第474話 いったい何を言い出すのだ
「変わり者ですが、優秀そうな人達でしたね」
クラウディオが2人組の技術者について感想を述べた。
「ただ、乱暴な口調や会談中の行動には驚きましたが。ああいう方は、聖職者にはおりませんので」
この世界の教育水準からすると、ニコロ司祭傘下の優秀な若手達は元の世界の中央官僚にも匹敵する知的エリート集団であるから、あの種の現場を手がける職人達とは接する機会が少なかったに違いない。
「そうだな。だが、実際にモノを作るとなるとアテになるのは、ああいう人種だ。クラウディオもいずれ教会の事業を指揮する立場になるのだから、慣れていかないとな」
「心します」
クラウディオやパペリーノら、教会から派遣されているのは間違いなく優秀な若手なのだが、実務経験の少なさと世間知らずの両面が悪い方向に出ると「理屈は間違っていないが・・・」という種類の摩擦を現場で起こすことがある。
いずれ教会内部で出世するのだろうが、偉くなってからその種の失敗をすると本人を含めて大勢の人間が迷惑する。
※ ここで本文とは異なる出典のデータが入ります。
import Literature.AlgebraicTopology.KTheory.ReducedSphereVanishing
import Literature.AlgebraicTopology.KTheory.BottReduced
import HarnessLib

/-!
# The `K̃`-cup product `K̃(X) ⊗ K̃(Y) → K̃(X ∧ Y)` and relative products — scratch
-/

noncomputable section

open Set Metric TopologicalSpace

namespace Literature.AlgebraicTopology.KTheory

open Literature.RingTheory.KTheory

universe u v

/-! ### The smash product `X ∧ Y = (X × Y)/(X ∨ Y)` and the `K̃`-cup product -/

section SmashProd

variable {X : Type u} [TopologicalSpace X] [CompactSpace X] [T2Space X]
variable {Y : Type v} [TopologicalSpace Y] [CompactSpace Y] [T2Space Y]

/-- The smash product `X ∧ Y` (base points `x₀`, `y₀`) as the collapse of the wedge. [folklore] -/
abbrev Smash (x₀ : X) (y₀ : Y) : Type (max u v) := Collapse (X × Y) (prodWedgeC x₀ y₀)

/-- The external product `pr₁^*a · pr₂^*b ∈ K⁰(X × Y)`. [cite: HusemollerFibreBundles1994, Ch. 10 Def. 3.1] -/
abbrev eprod (a : K0 X) (b : K0 Y) : K0 (X × Y) := pullback ContinuousMap.fst a * pullback ContinuousMap.snd b

omit [CompactSpace X] [T2Space X] [CompactSpace Y] [T2Space Y] in
/-- The external product of reduced classes vanishes on the slice `X × {y₀}`. [cite: HusemollerFibreBundles1994, Ch. 10 Prop. 3.5] -/
theorem pullback_sliceLeft_eprod {y₀ : Y} (a : K0 X) {b : K0 Y} (hb : b ∈ Reduced Y y₀) :
    pullback ((ContinuousMap.id X).prodMk (ContinuousMap.const X y₀)) (eprod a b) = 0 := by
  rw [pullback_mul, pullback_sliceLeft_pullback_fst, pullback_sliceLeft_pullback_snd, mem_reduced_iff.1 hb, map_zero, mul_zero]

omit [CompactSpace X] [T2Space X] [CompactSpace Y] [T2Space Y] in
/-- The external product of reduced classes vanishes on the slice `{x₀} × Y`. [cite: HusemollerFibreBundles1994, Ch. 10 Prop. 3.5] -/
theorem pullback_sliceRight_eprod {x₀ : X} {a : K0 X} (ha : a ∈ Reduced X x₀) (b : K0 Y) :
    pullback ((ContinuousMap.const Y x₀).prodMk (ContinuousMap.id Y)) (eprod a b) = 0 := by
  rw [pullback_mul, pullback_sliceRight_pullback_fst, pullback_sliceRight_pullback_snd, mem_reduced_iff.1 ha, map_zero, zero_mul]

/-- The external product of reduced classes vanishes on the wedge. [cite: HusemollerFibreBundles1994, Ch. 10 Prop. 3.5] -/
theorem resK_prodWedge_eprod {x₀ : X} {y₀ : Y} {a : K0 X} (ha : a ∈ Reduced X x₀) {b : K0 Y} (hb : b ∈ Reduced Y y₀) :
    resK (prodWedgeC x₀ y₀) (eprod a b) = 0 := by
  refine eq_zero_of_pullback_wedge_eq_zero x₀ y₀ _ ?_ ?_
  · rw [resK, ← AddMonoidHom.comp_apply, ← pullback_comp]; exact pullback_sliceLeft_eprod a hb
  · rw [resK, ← AddMonoidHom.comp_apply, ← pullback_comp]; exact pullback_sliceRight_eprod ha b
/-- `Circle.exp a ≠ Circle.exp b` when `a ≠ b` and `|a − b| < 2π`. [cite: Rogawski1990, §8.4 p. 126] -/
theorem circleExp_ne_of_abs_sub_lt_two_pi {a b : ℝ} (hab : a ≠ b) (hsmall : |a - b| < 2 * Real.pi) : Circle.exp a ≠ Circle.exp b := by
  intro h
  obtain ⟨m, hm⟩ := Circle.exp_eq_exp.1 h
  have hm' : a - b = m * (2 * Real.pi) := by linarith
  by_cases hm0 : (m : ℝ) = 0
  · exact hab (by linarith [show a - b = 0 by rw [hm', hm0, zero_mul]])
  · have hm1 : (1 : ℝ) ≤ |(m : ℝ)| := by
      have : m ≠ 0 := by exact_mod_cast hm0
      exact_mod_cast Int.one_le_abs this
    have : 2 * Real.pi ≤ |a - b| := by
      rw [hm', abs_mul, abs_of_pos Real.two_pi_pos]
      nlinarith [Real.pi_pos]
    linarith

/-- The wall points `ζ·e^{itA⃗}`, `A⃗ = (1,1,−2)`, `t ≠ 0`, `|t| ≤ 2`, lie OFF the noncompact walls: `z₀ ≠ z₂` and `z₁ ≠ z₂`.
[cite: Rogawski1990, §8.4 p. 126] -/
theorem wallPoint_off_noncompact_walls (ζ : Circle) {t : ℝ} (ht : t ≠ 0) (ht2 : |t| ≤ 2) :
    ζ * Circle.exp ((t • (![1, 1, -2] : Fin 3 → ℝ)) 0) ≠ ζ * Circle.exp ((t • (![1, 1, -2] : Fin 3 → ℝ)) 2) ∧
      ζ * Circle.exp ((t • (![1, 1, -2] : Fin 3 → ℝ)) 1) ≠ ζ * Circle.exp ((t • (![1, 1, -2] : Fin 3 → ℝ)) 2) := by
  have h3 : |t - t * -2| < 2 * Real.pi := by
    have : t - t * -2 = 3 * t := by ring
    rw [this, abs_mul, abs_of_pos (by norm_num : (0 : ℝ) < 3)]
    nlinarith [Real.pi_gt_three, abs_nonneg t]
  have hne : t ≠ t * -2 := by
    intro h
    apply ht
    linarith
  have key := circleExp_ne_of_abs_sub_lt_two_pi hne h3
  constructor <;>
  · simp only [Pi.smul_apply, smul_eq_mul, Matrix.cons_val_zero, Matrix.cons_val_one, Matrix.cons_val_two, Matrix.tail_cons,
      Matrix.head_cons, mul_one, ne_eq]
    intro h
    exact key (mul_left_cancel h)

/-- Closure facts, side `t > 0`: `t·A⃗ = (t,t,−2t)` is in the closure of the chambers `{θ₂ < θ₀ < θ₁}` and `{θ₂ < θ₁ < θ₀}`.
[cite: Rogawski1990, §8.4 p. 126] -/
theorem wallPoint_mem_closure_chamber_pos {t : ℝ} (ht : 0 < t) :
    t • (![1, 1, -2] : Fin 3 → ℝ) ∈ closure {θ : Fin 3 → ℝ | θ 2 < θ 0 ∧ θ 0 < θ 1} ∧
      t • (![1, 1, -2] : Fin 3 → ℝ) ∈ closure {θ : Fin 3 → ℝ | θ 2 < θ 1 ∧ θ 1 < θ 0} := by
  have hlim : ∀ v : Fin 3 → ℝ, Tendsto (fun ε : ℝ => t • (![1, 1, -2] : Fin 3 → ℝ) + ε • v) (𝓝[>] 0) (𝓝 (t • (![1, 1, -2] : Fin 3 → ℝ))) := by
    intro v
    have hc : Continuous fun ε : ℝ => t • (![1, 1, -2] : Fin 3 → ℝ) + ε • v := by fun_prop
    simpa only [zero_smul, add_zero] using (hc.tendsto 0).mono_left nhdsWithin_le_nhds
  have hsmall : ∀ᶠ ε : ℝ in 𝓝[>] 0, ε ∈ Ioo 0 (3 * t) := Ioo_mem_nhdsGT (by linarith)
  constructor
  · refine mem_closure_of_tendsto (hlim ![-1, 1, 0]) ?_
    filter_upwards [hsmall] with ε hε
    simp only [Pi.add_apply, Pi.smul_apply, smul_eq_mul, Matrix.cons_val_zero, Matrix.cons_val_one, Matrix.cons_val_two,
      Matrix.tail_cons, Matrix.head_cons]
    constructor <;> nlinarith [hε.1, hε.2]
  · refine mem_closure_of_tendsto (hlim ![1, -1, 0]) ?_
    filter_upwards [hsmall] with ε hε
    simp only [Pi.add_apply, Pi.smul_apply, smul_eq_mul, Matrix.cons_val_zero, Matrix.cons_val_one, Matrix.cons_val_two,
      Matrix.tail_cons, Matrix.head_cons]
    constructor <;> nlinarith [hε.1, hε.2]

/-- Closure facts, side `t < 0`: `(−u)·A⃗ = (−u,−u,2u)` is in the closure of the chambers `{θ₀ < θ₁ < θ₂}` and `{θ₁ < θ₀ < θ₂}`.
[cite: Rogawski1990, §8.4 p. 126] -/
theorem wallPoint_mem_closure_chamber_neg {u : ℝ} (hu : 0 < u) :
    (-u) • (![1, 1, -2] : Fin 3 → ℝ) ∈ closure {θ : Fin 3 → ℝ | θ 0 < θ 1 ∧ θ 1 < θ 2} ∧
      (-u) • (![1, 1, -2] : Fin 3 → ℝ) ∈ closure {θ : Fin 3 → ℝ | θ 1 < θ 0 ∧ θ 0 < θ 2} := by
  have hlim : ∀ v : Fin 3 → ℝ, Tendsto (fun ε : ℝ => (-u) • (![1, 1, -2] : Fin 3 → ℝ) + ε • v) (𝓝[>] 0) (𝓝 ((-u) • (![1, 1, -2] : Fin 3 → ℝ))) := by
    intro v
    have hc : Continuous fun ε : ℝ => (-u) • (![1, 1, -2] : Fin 3 → ℝ) + ε • v := by fun_prop
    simpa only [zero_smul, add_zero] using (hc.tendsto 0).mono_left nhdsWithin_le_nhds
  have hsmall : ∀ᶠ ε : ℝ in 𝓝[>] 0, ε ∈ Ioo 0 (3 * u) := Ioo_mem_nhdsGT (by linarith)
  constructor
  · refine mem_closure_of_tendsto (hlim ![-1, 1, 0]) ?_
    filter_upwards [hsmall] with ε hε
    simp only [Pi.add_apply, Pi.smul_apply, smul_eq_mul, Matrix.cons_val_zero, Matrix.cons_val_one, Matrix.cons_val_two,
      Matrix.tail_cons, Matrix.head_cons]
    constructor <;> nlinarith [hε.1, hε.2]
  · refine mem_closure_of_tendsto (hlim ![1, -1, 0]) ?_
    filter_upwards [hsmall] with ε hε
    simp only [Pi.add_apply, Pi.smul_apply, smul_eq_mul, Matrix.cons_val_zero, Matrix.cons_val_one, Matrix.cons_val_two,
      Matrix.tail_cons, Matrix.head_cons]
    constructor <;> nlinarith [hε.1, hε.2]

/-- A point of `U` in the closure of `C` is in the closure of `U ∩ C` (`U` open). [cite: Rogawski1990, §8.4 p. 126] -/
theorem mem_closure_inter_of_isOpen {X : Type*} [TopologicalSpace X] {U C : Set X} (hU : IsOpen U) {x : X} (hxU : x ∈ U)
    (hxC : x ∈ closure C) : x ∈ closure (U ∩ C) :=
  hU.inter_closure ⟨hxU, hxC⟩

end WallPoints

/-! ## §2 The orbital integral: Weyl evenness and smoothness off the noncompact walls -/

section Orbital

variable (L : Type) [Field L] (α : Fin 3 → L) (w : {w : NumberField.InfinitePlace L // NumberField.InfinitePlace.IsComplex w})
  [MeasurableSpace (archLocal L 3 (Matrix.diagonal α) w)] [BorelSpace (archLocal L 3 (Matrix.diagonal α) w)]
今は俺の目の行き届く範囲での仕事で修正は効くのだから、思い切り失敗して欲しいものだ。
「しかし、彼らと議論して気付かされることもあった。予算も権限もあると思っていたせいか、事業の進め方が些か大雑把になっていたかもしれないな」
「そうですか?私などは、代官様は細心の注意を払って進められているように思うのですが・・・」
今回の事業は、全体のスキームや政治的調整、資金調達を俺が描き、事業の計画はサラやクラウディオら新任の若手官吏達が仕事が書かれた板切れを組み合わせるプロジェクト管理手法を活用し、詳細に検討した結果だ。
現場へのヒアリングも繰り返し、計画は何度も修正されている。
この世界では、おそらく最も精緻に計画された事業計画である、といっても良いだろう。
「それはそうだが、官吏というのは広い視野を持っていても、狭い領域を突き詰めた専門家の知見には敵わない部分があることは認めないとな。そして、事業の成否を左右するのは、往々にして、その狭い範囲の技術であったりもする」
新規の事業アイディアや技術は、結局のところディテールに宿る。
そのディテールを活用するために事業体や戦略があるのであって、その逆ではない。
大きな組織にいると、組織防衛の意識から、その種の意識を抱きやすい。
「例えば、この工房で制作している守護の靴を例に考えてみろ。あの靴が世間に受け容れられているのは、ごく小さな部分の画期的な機能の組み合わせの結果、生まれた履き心地や耐久性のためだ。この工房を立ち上げたのも、その靴を作るためだし、今、代官を引き受けているのも靴を作り続けるためだ」
「すると・・・代官様は先程の水車の件で何かをお考えで?」
クラウディオの問いかけに、思わず笑みが浮かぶ。
別の話題から、相手が何を考えているのか推量するのは、大組織で育った教会の若手達の得意とするところだ。
逆に、この種の察しがなければ、ニコロ司祭の元で働くことはできないだろう。
「水車小屋の施策だが、新しい基軸が盛り込まれた設計になりそうだったな」
「そうですね。正直、どんな形になるのか、私では想像もできませんでした」
わからないことをわからない、と正直に言えるのは自分に自信のある人間の証拠である。
逆の方向に見栄を張られると正確な仕事の見積もりに差し支えるので、良い傾向だ。
「だから、わかりやすくしてもらうことに少し時間と予算を出そう」
この人はいったい何を言い出すのだ、という周囲の視線には、もう慣れてきた。